--- DATA EXTRACT ---

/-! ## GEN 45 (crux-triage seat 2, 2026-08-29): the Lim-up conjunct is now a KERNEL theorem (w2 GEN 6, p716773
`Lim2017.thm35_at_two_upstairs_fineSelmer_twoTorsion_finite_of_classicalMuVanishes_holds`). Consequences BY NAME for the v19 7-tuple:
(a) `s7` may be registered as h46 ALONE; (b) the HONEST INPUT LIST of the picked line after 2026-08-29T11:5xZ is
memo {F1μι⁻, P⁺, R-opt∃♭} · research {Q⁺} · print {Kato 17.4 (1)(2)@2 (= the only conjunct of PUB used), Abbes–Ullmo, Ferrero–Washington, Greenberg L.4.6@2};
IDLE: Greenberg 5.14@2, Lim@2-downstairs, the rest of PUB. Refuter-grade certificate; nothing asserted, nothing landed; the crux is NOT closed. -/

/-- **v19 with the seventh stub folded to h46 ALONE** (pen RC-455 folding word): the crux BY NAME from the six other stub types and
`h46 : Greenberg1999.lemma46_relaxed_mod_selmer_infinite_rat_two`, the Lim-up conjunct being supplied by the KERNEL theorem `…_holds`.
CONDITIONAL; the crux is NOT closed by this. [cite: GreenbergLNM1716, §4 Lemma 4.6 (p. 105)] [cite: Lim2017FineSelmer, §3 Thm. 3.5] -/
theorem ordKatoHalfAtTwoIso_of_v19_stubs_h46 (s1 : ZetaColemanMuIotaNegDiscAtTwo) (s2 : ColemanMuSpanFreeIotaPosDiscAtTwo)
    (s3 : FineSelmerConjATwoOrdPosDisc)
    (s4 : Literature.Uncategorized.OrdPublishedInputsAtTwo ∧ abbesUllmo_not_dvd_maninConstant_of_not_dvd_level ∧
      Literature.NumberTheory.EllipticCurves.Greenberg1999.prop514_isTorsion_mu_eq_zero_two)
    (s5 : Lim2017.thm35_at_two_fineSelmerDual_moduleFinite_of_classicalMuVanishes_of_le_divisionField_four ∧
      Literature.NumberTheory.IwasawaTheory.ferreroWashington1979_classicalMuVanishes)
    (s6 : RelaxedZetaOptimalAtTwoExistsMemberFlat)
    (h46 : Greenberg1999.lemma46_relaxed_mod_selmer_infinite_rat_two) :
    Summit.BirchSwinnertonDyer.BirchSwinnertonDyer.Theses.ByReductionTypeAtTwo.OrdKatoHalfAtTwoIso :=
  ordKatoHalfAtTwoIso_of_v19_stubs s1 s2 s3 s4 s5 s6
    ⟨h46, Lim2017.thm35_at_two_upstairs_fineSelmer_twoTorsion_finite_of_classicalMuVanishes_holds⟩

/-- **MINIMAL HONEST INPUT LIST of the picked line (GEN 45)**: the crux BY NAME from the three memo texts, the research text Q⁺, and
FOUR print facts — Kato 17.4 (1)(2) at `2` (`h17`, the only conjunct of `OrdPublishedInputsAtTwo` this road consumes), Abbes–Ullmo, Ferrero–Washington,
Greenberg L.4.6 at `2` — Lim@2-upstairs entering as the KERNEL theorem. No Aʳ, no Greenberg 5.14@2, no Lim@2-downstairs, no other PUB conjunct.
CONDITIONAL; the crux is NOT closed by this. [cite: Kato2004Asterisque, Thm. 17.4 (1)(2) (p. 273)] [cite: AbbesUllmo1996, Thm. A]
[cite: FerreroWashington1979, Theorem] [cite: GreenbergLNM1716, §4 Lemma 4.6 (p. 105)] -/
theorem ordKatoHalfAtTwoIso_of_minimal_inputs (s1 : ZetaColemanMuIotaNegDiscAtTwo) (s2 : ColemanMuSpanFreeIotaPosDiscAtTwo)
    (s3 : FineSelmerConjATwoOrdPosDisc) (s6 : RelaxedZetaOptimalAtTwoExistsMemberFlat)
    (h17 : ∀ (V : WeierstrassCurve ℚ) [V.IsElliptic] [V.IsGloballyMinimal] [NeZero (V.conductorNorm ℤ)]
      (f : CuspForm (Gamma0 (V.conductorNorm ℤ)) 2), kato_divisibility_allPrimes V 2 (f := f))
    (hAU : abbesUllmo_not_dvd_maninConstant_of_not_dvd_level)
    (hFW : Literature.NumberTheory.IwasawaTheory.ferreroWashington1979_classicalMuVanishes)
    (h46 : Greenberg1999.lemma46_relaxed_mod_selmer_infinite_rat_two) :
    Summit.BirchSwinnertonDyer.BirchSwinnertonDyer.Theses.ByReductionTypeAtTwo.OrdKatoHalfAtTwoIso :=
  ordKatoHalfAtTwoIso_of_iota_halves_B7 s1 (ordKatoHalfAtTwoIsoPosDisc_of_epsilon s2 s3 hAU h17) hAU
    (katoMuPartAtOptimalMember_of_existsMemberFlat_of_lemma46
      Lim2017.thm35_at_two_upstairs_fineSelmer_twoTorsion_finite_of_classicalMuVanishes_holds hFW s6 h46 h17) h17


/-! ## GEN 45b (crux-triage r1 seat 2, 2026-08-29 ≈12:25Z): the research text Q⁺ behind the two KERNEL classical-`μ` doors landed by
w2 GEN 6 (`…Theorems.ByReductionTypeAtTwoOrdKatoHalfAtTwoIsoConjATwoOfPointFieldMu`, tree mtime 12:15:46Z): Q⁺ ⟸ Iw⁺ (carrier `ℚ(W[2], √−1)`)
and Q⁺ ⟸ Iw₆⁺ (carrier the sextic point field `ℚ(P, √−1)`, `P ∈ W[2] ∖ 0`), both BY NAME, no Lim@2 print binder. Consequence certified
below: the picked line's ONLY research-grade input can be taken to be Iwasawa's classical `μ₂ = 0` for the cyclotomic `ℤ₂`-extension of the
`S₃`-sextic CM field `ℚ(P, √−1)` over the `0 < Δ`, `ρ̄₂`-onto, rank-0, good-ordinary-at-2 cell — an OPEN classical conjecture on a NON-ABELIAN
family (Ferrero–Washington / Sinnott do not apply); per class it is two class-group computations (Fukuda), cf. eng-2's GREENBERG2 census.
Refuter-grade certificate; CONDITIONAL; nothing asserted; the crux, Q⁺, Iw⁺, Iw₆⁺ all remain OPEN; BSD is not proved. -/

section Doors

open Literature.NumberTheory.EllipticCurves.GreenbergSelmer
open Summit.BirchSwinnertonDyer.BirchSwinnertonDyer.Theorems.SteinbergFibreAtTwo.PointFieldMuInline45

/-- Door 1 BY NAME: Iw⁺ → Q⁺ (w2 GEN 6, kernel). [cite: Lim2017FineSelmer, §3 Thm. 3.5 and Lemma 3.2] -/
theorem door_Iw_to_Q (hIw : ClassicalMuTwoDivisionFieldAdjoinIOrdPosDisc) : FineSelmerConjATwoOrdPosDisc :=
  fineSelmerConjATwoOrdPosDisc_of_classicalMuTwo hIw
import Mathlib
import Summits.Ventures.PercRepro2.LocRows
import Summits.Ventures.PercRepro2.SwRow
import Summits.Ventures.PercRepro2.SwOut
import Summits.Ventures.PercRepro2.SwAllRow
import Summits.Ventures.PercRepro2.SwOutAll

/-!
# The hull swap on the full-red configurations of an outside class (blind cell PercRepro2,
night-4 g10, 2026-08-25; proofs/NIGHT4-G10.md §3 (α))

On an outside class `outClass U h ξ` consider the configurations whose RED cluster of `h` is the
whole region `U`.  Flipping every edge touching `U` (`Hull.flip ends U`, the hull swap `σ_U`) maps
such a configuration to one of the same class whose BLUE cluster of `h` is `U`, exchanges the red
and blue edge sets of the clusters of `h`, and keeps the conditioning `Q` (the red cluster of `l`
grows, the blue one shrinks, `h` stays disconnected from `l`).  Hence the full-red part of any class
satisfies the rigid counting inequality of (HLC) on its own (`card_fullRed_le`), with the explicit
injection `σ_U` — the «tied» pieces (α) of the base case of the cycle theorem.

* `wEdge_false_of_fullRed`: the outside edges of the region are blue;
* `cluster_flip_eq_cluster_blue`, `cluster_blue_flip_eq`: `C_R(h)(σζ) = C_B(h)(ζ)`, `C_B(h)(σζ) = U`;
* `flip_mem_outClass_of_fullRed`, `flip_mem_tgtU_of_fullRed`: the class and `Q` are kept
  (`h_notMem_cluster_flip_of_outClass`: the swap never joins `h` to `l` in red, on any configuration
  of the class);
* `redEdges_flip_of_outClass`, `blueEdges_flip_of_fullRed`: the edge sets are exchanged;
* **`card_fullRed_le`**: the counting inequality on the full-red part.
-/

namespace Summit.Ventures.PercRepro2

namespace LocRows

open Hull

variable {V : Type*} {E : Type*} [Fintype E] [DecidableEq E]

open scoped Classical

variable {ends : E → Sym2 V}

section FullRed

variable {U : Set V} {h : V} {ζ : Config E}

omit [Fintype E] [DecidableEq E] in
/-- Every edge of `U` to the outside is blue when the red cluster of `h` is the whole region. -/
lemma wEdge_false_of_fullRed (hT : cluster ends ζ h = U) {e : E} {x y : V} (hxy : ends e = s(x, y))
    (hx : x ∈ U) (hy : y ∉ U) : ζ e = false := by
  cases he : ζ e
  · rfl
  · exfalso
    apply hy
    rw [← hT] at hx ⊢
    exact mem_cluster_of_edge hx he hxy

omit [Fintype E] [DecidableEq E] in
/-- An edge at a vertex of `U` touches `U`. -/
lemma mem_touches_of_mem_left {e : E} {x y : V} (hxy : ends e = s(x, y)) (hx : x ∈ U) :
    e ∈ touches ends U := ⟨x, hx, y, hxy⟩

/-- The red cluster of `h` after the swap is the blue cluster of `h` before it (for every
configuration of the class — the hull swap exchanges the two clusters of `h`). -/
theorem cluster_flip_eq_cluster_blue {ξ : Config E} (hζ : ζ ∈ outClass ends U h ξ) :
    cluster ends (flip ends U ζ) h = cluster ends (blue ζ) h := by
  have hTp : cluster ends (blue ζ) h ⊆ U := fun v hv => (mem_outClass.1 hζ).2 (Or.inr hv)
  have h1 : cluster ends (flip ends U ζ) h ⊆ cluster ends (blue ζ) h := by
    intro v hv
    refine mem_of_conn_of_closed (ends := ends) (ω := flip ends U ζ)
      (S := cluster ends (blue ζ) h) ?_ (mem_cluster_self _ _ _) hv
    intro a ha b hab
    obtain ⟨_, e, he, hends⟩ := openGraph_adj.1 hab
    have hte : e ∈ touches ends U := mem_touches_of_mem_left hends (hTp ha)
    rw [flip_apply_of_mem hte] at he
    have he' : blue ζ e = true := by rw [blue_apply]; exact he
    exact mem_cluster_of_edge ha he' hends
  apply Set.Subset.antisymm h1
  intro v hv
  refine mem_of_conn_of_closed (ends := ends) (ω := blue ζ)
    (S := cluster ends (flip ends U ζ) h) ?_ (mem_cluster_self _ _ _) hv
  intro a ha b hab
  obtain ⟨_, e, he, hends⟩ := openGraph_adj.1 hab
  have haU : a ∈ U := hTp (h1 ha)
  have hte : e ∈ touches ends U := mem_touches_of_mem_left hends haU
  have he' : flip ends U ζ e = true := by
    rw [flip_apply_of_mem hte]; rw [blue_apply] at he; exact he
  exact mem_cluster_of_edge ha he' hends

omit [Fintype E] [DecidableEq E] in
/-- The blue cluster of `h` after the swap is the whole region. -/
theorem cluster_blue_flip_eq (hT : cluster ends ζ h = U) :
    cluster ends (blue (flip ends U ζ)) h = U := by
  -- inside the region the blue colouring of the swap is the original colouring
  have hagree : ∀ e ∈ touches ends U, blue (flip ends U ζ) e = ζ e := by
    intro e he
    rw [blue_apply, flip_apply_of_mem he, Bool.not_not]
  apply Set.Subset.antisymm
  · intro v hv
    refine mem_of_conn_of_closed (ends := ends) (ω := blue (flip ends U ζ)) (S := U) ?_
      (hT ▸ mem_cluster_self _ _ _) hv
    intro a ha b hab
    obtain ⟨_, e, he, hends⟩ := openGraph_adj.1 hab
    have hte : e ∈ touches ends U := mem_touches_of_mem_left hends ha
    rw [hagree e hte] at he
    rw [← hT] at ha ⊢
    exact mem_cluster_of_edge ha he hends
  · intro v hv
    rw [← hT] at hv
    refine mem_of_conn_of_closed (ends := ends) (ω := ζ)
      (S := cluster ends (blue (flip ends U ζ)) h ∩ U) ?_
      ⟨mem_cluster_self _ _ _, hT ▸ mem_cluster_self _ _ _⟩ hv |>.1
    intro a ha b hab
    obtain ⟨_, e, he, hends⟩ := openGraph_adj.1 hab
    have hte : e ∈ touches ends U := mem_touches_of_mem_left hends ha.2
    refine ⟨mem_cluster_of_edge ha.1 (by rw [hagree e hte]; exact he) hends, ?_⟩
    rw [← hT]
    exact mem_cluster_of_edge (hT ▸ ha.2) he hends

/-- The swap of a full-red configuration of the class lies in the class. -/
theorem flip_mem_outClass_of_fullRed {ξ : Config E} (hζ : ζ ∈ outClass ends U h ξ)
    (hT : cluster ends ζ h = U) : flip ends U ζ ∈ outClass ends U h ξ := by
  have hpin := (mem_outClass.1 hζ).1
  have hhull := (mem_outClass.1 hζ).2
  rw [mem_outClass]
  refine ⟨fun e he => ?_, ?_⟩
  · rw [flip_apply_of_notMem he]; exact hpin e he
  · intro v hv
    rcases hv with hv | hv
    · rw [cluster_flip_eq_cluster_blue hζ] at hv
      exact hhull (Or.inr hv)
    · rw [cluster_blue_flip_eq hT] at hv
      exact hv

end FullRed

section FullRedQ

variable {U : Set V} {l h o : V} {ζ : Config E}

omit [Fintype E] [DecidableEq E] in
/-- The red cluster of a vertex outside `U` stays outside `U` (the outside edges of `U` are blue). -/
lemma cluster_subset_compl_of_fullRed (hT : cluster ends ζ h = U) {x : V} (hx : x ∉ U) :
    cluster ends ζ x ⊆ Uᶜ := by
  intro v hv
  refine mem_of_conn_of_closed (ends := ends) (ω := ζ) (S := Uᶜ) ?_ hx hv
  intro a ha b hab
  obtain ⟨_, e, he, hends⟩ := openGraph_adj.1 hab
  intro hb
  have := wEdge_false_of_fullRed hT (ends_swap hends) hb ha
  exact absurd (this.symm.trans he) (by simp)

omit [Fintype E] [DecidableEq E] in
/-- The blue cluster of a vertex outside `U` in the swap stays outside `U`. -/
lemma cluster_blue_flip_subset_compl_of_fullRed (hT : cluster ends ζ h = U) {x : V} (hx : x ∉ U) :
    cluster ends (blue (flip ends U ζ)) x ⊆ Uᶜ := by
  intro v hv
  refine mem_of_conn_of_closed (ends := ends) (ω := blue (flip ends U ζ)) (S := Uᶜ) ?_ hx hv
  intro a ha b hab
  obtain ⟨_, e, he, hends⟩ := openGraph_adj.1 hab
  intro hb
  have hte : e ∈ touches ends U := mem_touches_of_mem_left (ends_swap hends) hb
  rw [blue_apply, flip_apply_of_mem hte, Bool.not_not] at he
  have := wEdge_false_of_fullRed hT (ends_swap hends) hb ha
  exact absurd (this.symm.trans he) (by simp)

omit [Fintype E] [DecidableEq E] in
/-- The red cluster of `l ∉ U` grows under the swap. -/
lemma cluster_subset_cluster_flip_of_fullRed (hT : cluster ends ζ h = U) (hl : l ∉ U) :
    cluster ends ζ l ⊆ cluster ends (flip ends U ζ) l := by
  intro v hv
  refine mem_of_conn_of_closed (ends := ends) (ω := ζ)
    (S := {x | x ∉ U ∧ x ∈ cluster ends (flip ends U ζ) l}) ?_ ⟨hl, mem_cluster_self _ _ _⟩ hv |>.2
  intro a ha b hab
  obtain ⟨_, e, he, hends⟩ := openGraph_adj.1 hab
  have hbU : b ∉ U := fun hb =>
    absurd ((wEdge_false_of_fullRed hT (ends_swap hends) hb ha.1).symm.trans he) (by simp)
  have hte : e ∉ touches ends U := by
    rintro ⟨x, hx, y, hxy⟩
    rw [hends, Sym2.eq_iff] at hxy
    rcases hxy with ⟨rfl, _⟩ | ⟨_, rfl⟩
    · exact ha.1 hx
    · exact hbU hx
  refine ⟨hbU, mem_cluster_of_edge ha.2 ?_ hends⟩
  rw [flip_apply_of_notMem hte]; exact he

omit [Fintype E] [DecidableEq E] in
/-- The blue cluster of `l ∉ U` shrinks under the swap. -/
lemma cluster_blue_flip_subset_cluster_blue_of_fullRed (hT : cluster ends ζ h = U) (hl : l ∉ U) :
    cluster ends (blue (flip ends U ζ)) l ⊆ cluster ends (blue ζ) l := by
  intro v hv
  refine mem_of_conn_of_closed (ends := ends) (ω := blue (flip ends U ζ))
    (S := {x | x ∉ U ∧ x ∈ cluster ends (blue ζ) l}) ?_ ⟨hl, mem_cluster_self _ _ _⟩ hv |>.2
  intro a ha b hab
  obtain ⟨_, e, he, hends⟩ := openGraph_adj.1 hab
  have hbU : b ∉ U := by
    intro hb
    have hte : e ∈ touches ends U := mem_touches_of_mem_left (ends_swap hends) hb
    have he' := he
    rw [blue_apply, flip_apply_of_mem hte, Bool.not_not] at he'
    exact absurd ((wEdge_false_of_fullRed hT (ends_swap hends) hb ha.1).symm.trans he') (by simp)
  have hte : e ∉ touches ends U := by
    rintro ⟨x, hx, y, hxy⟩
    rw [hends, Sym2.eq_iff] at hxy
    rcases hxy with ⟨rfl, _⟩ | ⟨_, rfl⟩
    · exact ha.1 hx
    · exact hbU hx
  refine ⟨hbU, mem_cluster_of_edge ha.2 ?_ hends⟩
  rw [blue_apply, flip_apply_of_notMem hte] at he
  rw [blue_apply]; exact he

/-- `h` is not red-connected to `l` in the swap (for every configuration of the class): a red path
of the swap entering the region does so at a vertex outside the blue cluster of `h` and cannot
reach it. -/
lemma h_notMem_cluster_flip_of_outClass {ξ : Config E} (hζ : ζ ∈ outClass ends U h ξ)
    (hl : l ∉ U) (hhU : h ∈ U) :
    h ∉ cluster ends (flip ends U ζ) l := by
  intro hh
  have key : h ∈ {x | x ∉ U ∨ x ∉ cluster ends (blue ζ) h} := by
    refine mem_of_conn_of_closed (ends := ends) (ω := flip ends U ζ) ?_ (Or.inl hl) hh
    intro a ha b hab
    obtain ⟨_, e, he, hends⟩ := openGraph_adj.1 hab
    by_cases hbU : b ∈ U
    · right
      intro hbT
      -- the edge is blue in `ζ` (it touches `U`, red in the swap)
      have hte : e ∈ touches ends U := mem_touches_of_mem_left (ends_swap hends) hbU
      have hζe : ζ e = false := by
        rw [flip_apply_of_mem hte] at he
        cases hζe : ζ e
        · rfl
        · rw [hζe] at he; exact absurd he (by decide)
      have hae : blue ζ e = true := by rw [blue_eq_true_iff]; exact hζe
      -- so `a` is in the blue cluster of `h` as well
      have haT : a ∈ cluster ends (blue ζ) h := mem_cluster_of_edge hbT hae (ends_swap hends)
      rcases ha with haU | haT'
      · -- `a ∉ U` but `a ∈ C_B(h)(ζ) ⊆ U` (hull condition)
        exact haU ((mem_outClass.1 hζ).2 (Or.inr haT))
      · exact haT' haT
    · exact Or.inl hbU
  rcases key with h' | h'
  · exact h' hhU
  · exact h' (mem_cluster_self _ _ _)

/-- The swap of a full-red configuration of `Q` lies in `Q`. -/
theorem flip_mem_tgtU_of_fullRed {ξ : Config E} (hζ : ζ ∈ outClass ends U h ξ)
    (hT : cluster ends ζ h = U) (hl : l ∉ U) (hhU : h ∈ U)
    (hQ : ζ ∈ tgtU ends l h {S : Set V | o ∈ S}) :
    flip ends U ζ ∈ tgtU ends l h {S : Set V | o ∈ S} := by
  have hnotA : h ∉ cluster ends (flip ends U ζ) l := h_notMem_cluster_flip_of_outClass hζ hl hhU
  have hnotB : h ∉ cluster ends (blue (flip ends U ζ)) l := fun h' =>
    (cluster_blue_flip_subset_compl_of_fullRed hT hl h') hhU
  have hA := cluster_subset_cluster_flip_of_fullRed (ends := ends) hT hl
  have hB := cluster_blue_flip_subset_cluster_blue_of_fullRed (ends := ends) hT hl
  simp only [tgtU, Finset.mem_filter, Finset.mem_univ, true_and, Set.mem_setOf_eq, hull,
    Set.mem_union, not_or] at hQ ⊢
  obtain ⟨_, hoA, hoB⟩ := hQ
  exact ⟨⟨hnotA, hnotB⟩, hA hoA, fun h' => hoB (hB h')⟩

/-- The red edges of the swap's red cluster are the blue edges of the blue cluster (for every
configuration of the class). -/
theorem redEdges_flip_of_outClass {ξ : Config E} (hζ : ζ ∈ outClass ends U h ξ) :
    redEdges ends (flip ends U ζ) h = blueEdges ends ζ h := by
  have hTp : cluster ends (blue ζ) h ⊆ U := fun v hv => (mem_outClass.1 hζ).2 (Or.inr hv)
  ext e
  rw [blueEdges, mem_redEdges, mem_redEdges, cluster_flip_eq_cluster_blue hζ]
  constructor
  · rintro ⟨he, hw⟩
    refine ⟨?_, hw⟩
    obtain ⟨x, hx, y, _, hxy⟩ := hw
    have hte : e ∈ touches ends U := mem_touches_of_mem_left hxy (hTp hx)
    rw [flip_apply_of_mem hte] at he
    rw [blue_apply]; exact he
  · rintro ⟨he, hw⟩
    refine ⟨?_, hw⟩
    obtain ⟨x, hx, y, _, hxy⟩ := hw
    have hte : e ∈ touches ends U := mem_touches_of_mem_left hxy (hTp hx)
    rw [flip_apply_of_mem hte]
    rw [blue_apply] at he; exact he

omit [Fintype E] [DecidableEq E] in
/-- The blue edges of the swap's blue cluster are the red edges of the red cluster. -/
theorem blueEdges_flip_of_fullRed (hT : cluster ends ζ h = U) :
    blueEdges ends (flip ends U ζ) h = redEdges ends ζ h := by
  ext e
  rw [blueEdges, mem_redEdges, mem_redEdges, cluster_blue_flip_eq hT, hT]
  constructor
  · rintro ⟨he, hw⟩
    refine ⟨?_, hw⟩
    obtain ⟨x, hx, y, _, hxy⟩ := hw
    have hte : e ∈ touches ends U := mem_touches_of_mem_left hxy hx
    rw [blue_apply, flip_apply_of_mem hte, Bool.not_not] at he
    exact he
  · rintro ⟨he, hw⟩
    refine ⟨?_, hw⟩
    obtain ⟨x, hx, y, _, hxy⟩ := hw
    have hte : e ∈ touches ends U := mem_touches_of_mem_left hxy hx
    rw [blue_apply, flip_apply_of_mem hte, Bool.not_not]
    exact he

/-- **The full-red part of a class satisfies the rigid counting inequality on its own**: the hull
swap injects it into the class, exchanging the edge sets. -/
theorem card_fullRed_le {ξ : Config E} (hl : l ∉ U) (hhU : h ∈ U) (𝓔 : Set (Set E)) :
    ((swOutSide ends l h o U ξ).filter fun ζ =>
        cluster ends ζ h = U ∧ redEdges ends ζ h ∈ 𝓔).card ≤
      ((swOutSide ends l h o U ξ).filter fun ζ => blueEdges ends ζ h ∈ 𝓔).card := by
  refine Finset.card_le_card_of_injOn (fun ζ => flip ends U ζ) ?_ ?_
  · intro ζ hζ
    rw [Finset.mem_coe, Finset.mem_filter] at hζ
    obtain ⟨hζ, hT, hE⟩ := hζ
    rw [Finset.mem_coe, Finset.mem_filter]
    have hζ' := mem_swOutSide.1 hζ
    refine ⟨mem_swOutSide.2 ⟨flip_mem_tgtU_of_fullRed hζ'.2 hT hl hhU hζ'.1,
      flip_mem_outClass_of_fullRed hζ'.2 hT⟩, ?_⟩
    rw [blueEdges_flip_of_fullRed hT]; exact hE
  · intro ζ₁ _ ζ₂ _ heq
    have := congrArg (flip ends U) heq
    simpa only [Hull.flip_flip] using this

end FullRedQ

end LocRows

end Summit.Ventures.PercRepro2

---

ABOUT THIS EXERCISE:
An answer is complete only when it holds every line above containing the string "inequality".

EXERCISE ANSWER:
satisfies the rigid counting inequality of (HLC) on its own (`card_fullRed_le`), with the explicit
* **`card_fullRed_le`**: the counting inequality on the full-red part.
/-- **The full-red part of a class satisfies the rigid counting inequality on its own**: the hull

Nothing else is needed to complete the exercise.